Check out the August 22nd edition of the Petrie-Flom Center’s biweekly e-newsletter for the latest on events, affiliate news and scholarship, and job and fellowship opportunities in health law policy and bioethics.
A short article in the New Yorker on my favorite topic – business models for antibiotic use and innovation.
Art Caplan has a series of new opinion pieces out on the WHO ethics advisory committee meeting that approved the use of experimental drugs to treat patients ill with Ebola.

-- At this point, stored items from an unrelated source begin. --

import Summits.Ventures.PercRepro.C025ProfileFourCapEBasis
import Summits.Ventures.PercRepro.C025ProfileFourCapESmall
/-!
# (Cap) OF RULE E — `|S| ≥ 6` (night-3 g10)
NIGHT3-G10-CAPE-PROOF.md §3. On a rank-`4` set `S` with at least six points only FAT sets pay (a pair has `≥ 4`
points of `S` outside it), and a paying fat `B` has `S ∖ B ⊆ F_B` (no point of `S ∖ B` on its line). Two different
paying fat sets meet in at most one point (`inter_le_one_of_pay`), so `|B| + |B′| ≤ |S|` (`card_add_card_le_of_inter_le_one`):
then `|S| = 6`, both are `3`-point lines through a common point, and each has `|F_B| ≥ R − 1` (the other line
gives a parallel pair of `M／B`), whence each pays at most `1/2` (`wE_le_half_of_pay_pair`). A single paying fat set
pays at most `C(R,2)/(6·C(R−2,2)) ≤ 5/9` (`wE_fat_le_five_ninths`); three paying fat sets are impossible
(`not_three_lines_of_card_six`). Result: `capE_sum_of_six_le`.
-/
open scoped Matroid
namespace PercRepro
open Set Finset ThmH
section CapEBig
variable {α : Type} [DecidableEq α] {M : Matroid α} [M.Finite]

/-- A fat set pays at most `(R(R−1)/12) / N` for any `0 < N ≤ |G_B|`. -/
theorem wE_fat_le_of_le_card_Gfam {R : ℕ} (hR : M.eRank = R) (h5R : 5 ≤ R) {B : Finset α}
    (hB : B ∈ Profile.Rq M 2) (hBc : B.card ≠ 2) (S : Finset α) {N : ℕ} (hN : N ≤ (Gfam M B).card)
    (hNpos : 0 < N) : wE M B S ≤ ((R : ℚ) * ((R : ℚ) - 1) / 12) / (N : ℚ) := by
  have hR5 : (5 : ℕ∞) ≤ M.eRank := by rw [hR]; exact_mod_cast h5R
  refine (wE_fat_le hR5 hB hBc S).trans ?_
  have hp := price_nonneg' (M := M) B
  have hNq : (0 : ℚ) < N := by exact_mod_cast hNpos
  have hNG : (N : ℚ) ≤ ((Gfam M B).card : ℚ) := by exact_mod_cast hN
  calc Profile.price M 2 4 B / ((Gfam M B).card : ℚ) ≤ Profile.price M 2 4 B / (N : ℚ) :=
        div_le_div_of_nonneg_left hp hNq hNG
    _ ≤ ((R : ℚ) * ((R : ℚ) - 1) / 12) / (N : ℚ) := by
        apply div_le_div_of_nonneg_right _ hNq.le
        rw [price_two_four_eq]
        have hcR : crk M B ≤ R := crk_le_eRank hR B
        have hcRq : (crk M B : ℚ) ≤ R := by exact_mod_cast hcR
        split_ifs with h4
        · have h4q : (4 : ℚ) ≤ crk M B := by exact_mod_cast h4
          nlinarith
        · have : (4 : ℚ) ≤ R := by exact_mod_cast (show 4 ≤ R by omega)
          nlinarith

He suggests deeper exploration of issues of informed consent, corporate responsibility, and resource allocation in this blog post for The Health Care Blog. As he writes in his piece in NBC News Health:
It is important that the WHO committee affirmed the morality of compassionate use. This addresses the concern that any use of unapproved drugs is inherently exploitative. But there are huge ethical issues that still remain unaddressed and unanswered regarding experimental interventions.

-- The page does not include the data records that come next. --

import Literature.Combinatorics.StablePolynomials.DiskStabilityPreservers
import HarnessLib

/-!
# Asano contractions preserve `𝔻`-stability (Borcea–Brändén II, Lemma 8.8)

J. Borcea, P. Brändén, *The Lee–Yang and Pólya–Schur programs. II.*, Comm. Pure Appl. Math. 62 (2009)
1595–1631 (arXiv:0809.3087), §8.3:

> Let `f(z_1,…,z_n) = a(z_3,…,z_n) + b(z_3,…,z_n) z_1 + c(z_3,…,z_n) z_2 + d(z_3,…,z_n) z_1z_2` be a polynomial
> in `n ≥ 2` variables which is multi-affine in `z_1` and `z_2`. The Asano contraction of `f` is
> `A(f)(z_1,…,z_n) = a(z_3,…,z_n) + d(z_3,…,z_n) z_1`. …
>
> **Lemma 8.8.** Let `κ = (κ_1,…,κ_n) ∈ ℕⁿ` with `n ≥ 2` and `κ_1 = κ_2 = 1`. Then
> `A : ℂ_κ[z_1,…,z_n] → ℂ_κ[z_1,…,z_n]` is a linear operator that preserves `𝔻`-stability.
>
> *Proof.* It is clear that `A` is linear. Its (algebraic) symbol is
> `A[(1+zw)^κ] = (1+zw)^{(κ_3,…,κ_n)} (1 + z_1w_1w_2)`, which is `𝔻`-stable, so the assertion follows from
> Theorem 3.2.

`A` is realised as the linear map `asanoContraction i₁ i₂` on all of `ℂ[z]` (`z^s ↦ z^{s - s_{i₂}e_{i₂}}` if
`s_{i₁} = s_{i₂}`, `0` otherwise), which is the displayed contraction on polynomials multi-affine in `z_{i₁}, z_{i₂}`
(`asanoContraction_eq`). The symbol is computed through the evaluation formula
`A(f)(z) = f|_{0,0} + z_{i₁}(f|_{1,1} - f|_{1,0} - f|_{0,1} + f|_{0,0})` (`eval_asanoContraction`), and Theorem 3.2
(`C = 𝔻`, `BorceaBranden_diskStabilityPreserver_iff`) gives the lemma; `A(f) ≠ 0` because
`A(f)(0, ·) = f(0, 0, ·)`.

## Contents

* §1 `asanoContraction`, `asanoContraction_monomial`, `asanoContraction_eq` (`A(a + bz_1 + cz_2 + dz_1z_2) = a + dz_1`).
* §2 `eval_update_update_monomial`, `eval_asanoContraction_monomial`, **`eval_asanoContraction`**.
* §3 `degreeOf_prod_one_add_C_mul_X_pow_le`, **`eval_asanoContraction_symbol`** (`A[(1+zw)^κ]`),
  `isDiskStable_boundedDegreeSymbolD_asanoContraction`, **`asano_contraction_diskStable`** (Lemma 8.8).

## References

* [BorceaBranden2009II] J. Borcea, P. Brändén, Comm. Pure Appl. Math. 62 (2009) 1595–1631, §8.3 Lemma 8.8.
-/

noncomputable section

open MvPolynomial Finset

namespace Literature.Combinatorics.StablePolynomials

variable {σ : Type*} [Fintype σ] [DecidableEq σ]

/-! ## §1 The Asano contraction as a linear operator -/

section Def

/-- **The Asano contraction** with respect to the variables `z_{i₁}` ("`z_1`") and `z_{i₂}` ("`z_2`"): the linear
map `z^s ↦ z^{s ∖ i₂}` if `s_{i₁} = s_{i₂}` and `z^s ↦ 0` otherwise; on
`f = a + b z_{i₁} + c z_{i₂} + d z_{i₁}z_{i₂}` it is `A(f) = a + d z_{i₁}` (`asanoContraction_eq`).
[cite: BorceaBranden2009II, §8.3 (definition of `A(f)`)] -/
def asanoContraction (i₁ i₂ : σ) : MvPolynomial σ ℂ →ₗ[ℂ] MvPolynomial σ ℂ :=
  (basisMonomials σ ℂ).constr ℂ fun s => if s i₁ = s i₂ then monomial (s.erase i₂) (1 : ℂ) else 0

omit [Fintype σ] [DecidableEq σ] in
/-- `A` on a monomial. [cite: BorceaBranden2009II, §8.3 (definition of `A(f)`)] -/
theorem asanoContraction_monomial (i₁ i₂ : σ) (s : σ →₀ ℕ) (c : ℂ) :
    asanoContraction i₁ i₂ (monomial s c) = if s i₁ = s i₂ then monomial (s.erase i₂) c else 0 := by
  have h : (monomial s c : MvPolynomial σ ℂ) = c • basisMonomials σ ℂ s := by
    rw [coe_basisMonomials, smul_monomial, smul_eq_mul, mul_one]
  rw [h, map_smul, asanoContraction, Module.Basis.constr_basis]
  split_ifs
  · rw [smul_monomial, smul_eq_mul, mul_one]
  · rw [smul_zero]

omit [Fintype σ] [DecidableEq σ] in
/-- A polynomial not involving `z_i` is a sum of monomials with `s_i = 0`. [folklore] -/
private theorem exp_eq_zero_of_degreeOf_eq_zero {p : MvPolynomial σ ℂ} {i : σ} (h : degreeOf i p = 0)
    {s : σ →₀ ℕ} (hs : s ∈ p.support) : s i = 0 :=
  Nat.le_zero.1 (h ▸ monomial_le_degreeOf i hs)

omit [Fintype σ] in
/-- **`A(a + b z_1 + c z_2 + d z_1z_2) = a + d z_1`** for `a, b, c, d` not involving `z_1, z_2`: the tree's operator
is the printed Asano contraction. [cite: BorceaBranden2009II, §8.3 (definition of `A(f)`)] -/
theorem asanoContraction_eq {i₁ i₂ : σ} (h12 : i₁ ≠ i₂) {a b c d : MvPolynomial σ ℂ}
    (ha₁ : degreeOf i₁ a = 0) (ha₂ : degreeOf i₂ a = 0) (hb₁ : degreeOf i₁ b = 0) (hb₂ : degreeOf i₂ b = 0)
    (hc₁ : degreeOf i₁ c = 0) (hc₂ : degreeOf i₂ c = 0) (hd₁ : degreeOf i₁ d = 0) (hd₂ : degreeOf i₂ d = 0) :
    asanoContraction i₁ i₂ (a + b * X i₁ + c * X i₂ + d * (X i₁ * X i₂)) = a + d * X i₁ := by
  set A := asanoContraction i₁ i₂ with hA
  -- `A a = a`
  have hAa : A a = a := by
    conv_lhs => rw [a.as_sum]
    conv_rhs => rw [a.as_sum]
    rw [map_sum]
    refine sum_congr rfl fun s hs => ?_
    rw [hA, asanoContraction_monomial, if_pos (by rw [exp_eq_zero_of_degreeOf_eq_zero ha₁ hs,
      exp_eq_zero_of_degreeOf_eq_zero ha₂ hs]), Finsupp.erase_of_notMem_support]
    exact Finsupp.notMem_support_iff.2 (exp_eq_zero_of_degreeOf_eq_zero ha₂ hs)
  -- `A (b z_1) = 0`, `A (c z_2) = 0`
  have hAb : A (b * X i₁) = 0 := by
    conv_lhs => rw [b.as_sum]
    rw [sum_mul, map_sum]
    refine sum_eq_zero fun s hs => ?_
    rw [X, monomial_mul, mul_one, hA, asanoContraction_monomial, if_neg]
    rw [Finsupp.add_apply, Finsupp.add_apply, Finsupp.single_eq_same, Finsupp.single_eq_of_ne h12.symm,
      exp_eq_zero_of_degreeOf_eq_zero hb₁ hs, exp_eq_zero_of_degreeOf_eq_zero hb₂ hs]
    decide
  have hAc : A (c * X i₂) = 0 := by
    conv_lhs => rw [c.as_sum]
    rw [sum_mul, map_sum]
    refine sum_eq_zero fun s hs => ?_
    rw [X, monomial_mul, mul_one, hA, asanoContraction_monomial, if_neg]
    rw [Finsupp.add_apply, Finsupp.add_apply, Finsupp.single_eq_same, Finsupp.single_eq_of_ne h12,
      exp_eq_zero_of_degreeOf_eq_zero hc₁ hs, exp_eq_zero_of_degreeOf_eq_zero hc₂ hs]
    decide
  -- `A (d z_1 z_2) = d z_1`
  have hAd : A (d * (X i₁ * X i₂)) = d * X i₁ := by
    conv_lhs => rw [d.as_sum]
    conv_rhs => rw [d.as_sum]
    rw [sum_mul, sum_mul, map_sum]
    refine sum_congr rfl fun s hs => ?_
    have hs₁ := exp_eq_zero_of_degreeOf_eq_zero hd₁ hs
    have hs₂ := exp_eq_zero_of_degreeOf_eq_zero hd₂ hs
    rw [X, X, monomial_mul, monomial_mul, monomial_mul]
    simp only [mul_one]
    have hexp : Finsupp.erase i₂ (s + (Finsupp.single i₁ 1 + Finsupp.single i₂ 1)) = s + Finsupp.single i₁ 1 := by
      ext j
      by_cases hj : j = i₂
      · subst hj
        rw [Finsupp.erase_same]
        simp [h12, hs₂]
      · rw [Finsupp.erase_ne hj]
        simp [Finsupp.single_apply, hj]
    rw [hA, asanoContraction_monomial, if_pos, hexp]
    simp [h12, h12.symm, hs₁, hs₂]
  rw [map_add, map_add, map_add, hAa, hAb, hAc, hAd, add_zero, add_zero]

end Def

/-! ## §2 The evaluation formula -/

section Eval

/-- `z^s` at a point with prescribed `z_{i₁} = a`, `z_{i₂} = b`:
`a^{s_{i₁}} b^{s_{i₂}} · c Π_{j ≠ i₁,i₂} z_j^{s_j}`. [cite: BorceaBranden2009II, §8.3 proof of Lemma 8.8] -/
theorem eval_update_update_monomial {i₁ i₂ : σ} (h12 : i₁ ≠ i₂) (z : σ → ℂ) (a b : ℂ) (s : σ →₀ ℕ)
    (c : ℂ) :
    eval (Function.update (Function.update z i₂ b) i₁ a) (monomial s c) =
      a ^ s i₁ * b ^ s i₂ * (c * ∏ j ∈ (univ.erase i₁).erase i₂, z j ^ s j) := by
  rw [eval_monomial, Finsupp.prod_pow, ← Finset.mul_prod_erase univ _ (mem_univ i₁),
    ← Finset.mul_prod_erase (univ.erase i₁) _ (mem_erase.2 ⟨h12.symm, mem_univ i₂⟩),
    Function.update_self, Function.update_of_ne h12.symm, Function.update_self]
  have h : ∏ j ∈ (univ.erase i₁).erase i₂, Function.update (Function.update z i₂ b) i₁ a j ^ s j =
      ∏ j ∈ (univ.erase i₁).erase i₂, z j ^ s j := by
    refine prod_congr rfl fun j hj => ?_
    have hj₂ : j ≠ i₂ := (mem_erase.1 hj).1
    have hj₁ : j ≠ i₁ := (mem_erase.1 (mem_erase.1 hj).2).1
    rw [Function.update_of_ne hj₁, Function.update_of_ne hj₂]
  rw [h]
  ring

In the wake of the Canadian government’s offering 1,000 doses of an experimental Ebola vaccine to the stricken nations, he also extends the argument from allocation of treatment to allocation of prophylaxis in this opinion piece in NBC News Health:
It is ethically appropriate in the midst of a deadly contagious epidemic to try both untested treatments and experimental preventative vaccines that have shown some promise in animals and no safety issues. But with only 1,000 doses of vaccine available, who should get them? And what do they need to be told?

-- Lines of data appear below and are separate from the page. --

import Summits.BirchSwinnertonDyer.BirchSwinnertonDyer.Theorems.ResidualThetaTransportAtTwoResidualSignedLambdaLowerCMAtTwoOfIntDualityData
import Summits.BirchSwinnertonDyer.BirchSwinnertonDyer.Theorems.ResidualThetaTransportAtTwoResidualSignedLambdaLowerCMAtTwoRhoLayerPairingProjection
import Summits.BirchSwinnertonDyer.BirchSwinnertonDyer.Theorems.ResidualThetaTransportAtTwoResidualSignedLambdaLowerCMAtTwoDualGenerator
import Summits.BirchSwinnertonDyer.BirchSwinnertonDyer.Theorems.ResidualThetaTransportAtTwoResidualSignedLambdaLowerCMAtTwoStrictSubmodule
import Summits.BirchSwinnertonDyer.BirchSwinnertonDyer.Theorems.ResidualThetaTransportAtTwoResidualSignedLambdaLowerCMAtTwoSelmerSubmodules
import Summits.BirchSwinnertonDyer.BirchSwinnertonDyer.Theorems.ResidualThetaTransportAtTwoResidualSignedLambdaLowerCMAtTwoColemanPlusHomTwoCoeff
import Literature.NumberTheory.EllipticCurves.Kato2004.IwasawaCohomologyCoeffNewform
import Literature.NumberTheory.EllipticCurves.BSDConductorProofs
import HarnessLib

/-!
# RSL_g ⟸ (K0a) Kato's datum ∧ (S3) the zeta-element clause ∧ (SUPPLY) the one-pair supply — the composition of skeleton v2a `onepair`, with every
# pinned object instantiated from landed existence theorems

Route `ResidualThetaTransportAtTwo` (RTT), crux RSL_g `ResidualSignedLambdaLowerCMAtTwo` (stmt-BirchSwinnertonDyer-22608); seat `prover-bsd-wall-rtt-p2` g17
(`--supports`, closes nothing). THEOREMS ONLY. RSL_g is NOT proved here (the three hypotheses are the registered stubs' texts); BSD is not proved by any of this.

`residualSignedLambdaLowerCMAtTwo_of_parts hK0a hS3 hsup : <RSL_g text>` — entry `cmLambdaLower_of_intDualityData` (p679392) with: Kato's datum from
`hK0a = Kato2004.nonempty_iwasawaH1DataCoeff_newform` and its `𝒪`-structure `a ↦ C a`; Frobenius data `t₀` (`ThetaTransport.exists_dualGenerator`, p678260);
THE `ρ`-coefficient layer Tate pairing family (`ThetaTransport.exists_rhoLayerPairing_pinned_of_crux`, p677952) and its glue `locd₂`
(`ThetaTransport.exists_locd₂_of_layerCores` + `rhoLayerPairingAdic_layerCores`, p679036); the plus Coleman map over `ℤ₂`
(`SignedColemanImage.exists_colemanPlusHom_coeff_two`, p668073); the basis `B` (`exists_addEquiv_padicInt_pi`, p679392); `Sel₀ = StrictAtTwo ⊓ Prim`
(`exists_submodule_strictAtTwo` p671034, `exists_submodule_primitive` p667294); then `hS3` (zeta element `z`, `D`) and `hsup` (the datum).
The skeleton `Cruxes/ResidualSignedLambdaLowerCMAtTwo/Lines/onepair.lean` closes RSL_g BY NAME as
`residualSignedLambdaLowerCMAtTwo_of_parts stub_katoZetaCMAtTwo.1 stub_katoZetaCMAtTwo.2.2 stub_onePairSupply`.

References: [Kato2004Asterisque] Thm. 12.4–12.5, §13.8; [Kobayashi2003] Thm. 7.3 ((7.21)); [BurungaleTian2026] Thm. 2.6; [PerrinRiou1994Invent] §3.6.1.
-/

set_option autoImplicit false
set_option linter.dupNamespace false
-- the binder blocks of the registered RSL_g signature and of the two stub texts need more than the default budget to elaborate (as in p666435 / p673478)
set_option maxHeartbeats 1600000

noncomputable section

open scoped Classical TensorProduct

namespace Summit.BirchSwinnertonDyer.BirchSwinnertonDyer.Theorems.LambdaLowerBoundO

open Summit.BirchSwinnertonDyer.BirchSwinnertonDyer.Theorems
open Literature.NumberTheory.EllipticCurves Literature.NumberTheory.EllipticCurves.GreenbergSelmer Literature.NumberTheory.Automorphic
open Literature.NumberTheory.GaloisRepresentations NumberField IsDedekindDomain Field
open Literature.NumberTheory.EllipticCurves GreenbergSelmer GreenbergVatsal2000 Kobayashi2003 ModularForms Rank1Residual Literature.NumberTheory.GaloisRepresentations Literature.NumberTheory.Automorphic IsDedekindDomain NumberField Field Rat.HeightOneSpectrum PowerSeries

The most ethical way to distribute limited experimental vaccine, is, as the WHO ethics group noted, with an eye toward collecting information on safety and efficacy. Rather than just handing out vaccine to a small group of people in countries that have seen Ebola outbreaks, it is important to learn as much as possible about whether the vaccine has any efficacy in humans and is safe.
You can read more at the links above.
Amidst news from Spain that a 75-year-old Catholic priest has received the experimental treatment ZMapp for Ebola, Art Caplan critiques what he describes as the “bad science” behind choosing its recipients:
ZMapp is not the answer to the Ebola epidemic ravaging West Africa. There is no chance of getting a significant amount of this drug made for many months. Deploying more health care workers, face guards, moon suits, gloves and antiseptic, along with restrictions on travel and burying the dead, is the only way to get the epidemic under control. [...]
The fact that a 75-year-old has been given the scarce drug is especially disturbing, not because he is 75 but because 75-year-olds do not have strong immune systems — something very important in battling a virus like Ebola. Moreover 75-year-olds often have other medical problems that complicate the ability of scientists to figure out if the drug is safe and if it is really working.
In testing unapproved, highly risky drugs like ZMapp, it is crucial that recipients not be so sick that they may well die regardless of whether they get the drug or not. Indeed, the recipients ought not be very sick so that side-effects can be seen and efficacy determined. To do that, doctors need to be able to monitor experimental subjects for months to make sure the drug does not damage their livers or cause any other fatal side-effect. So not every person infected with Ebola makes for the best recipient — younger, those more recently infected and those who can be closely monitored are among the “best” candidates.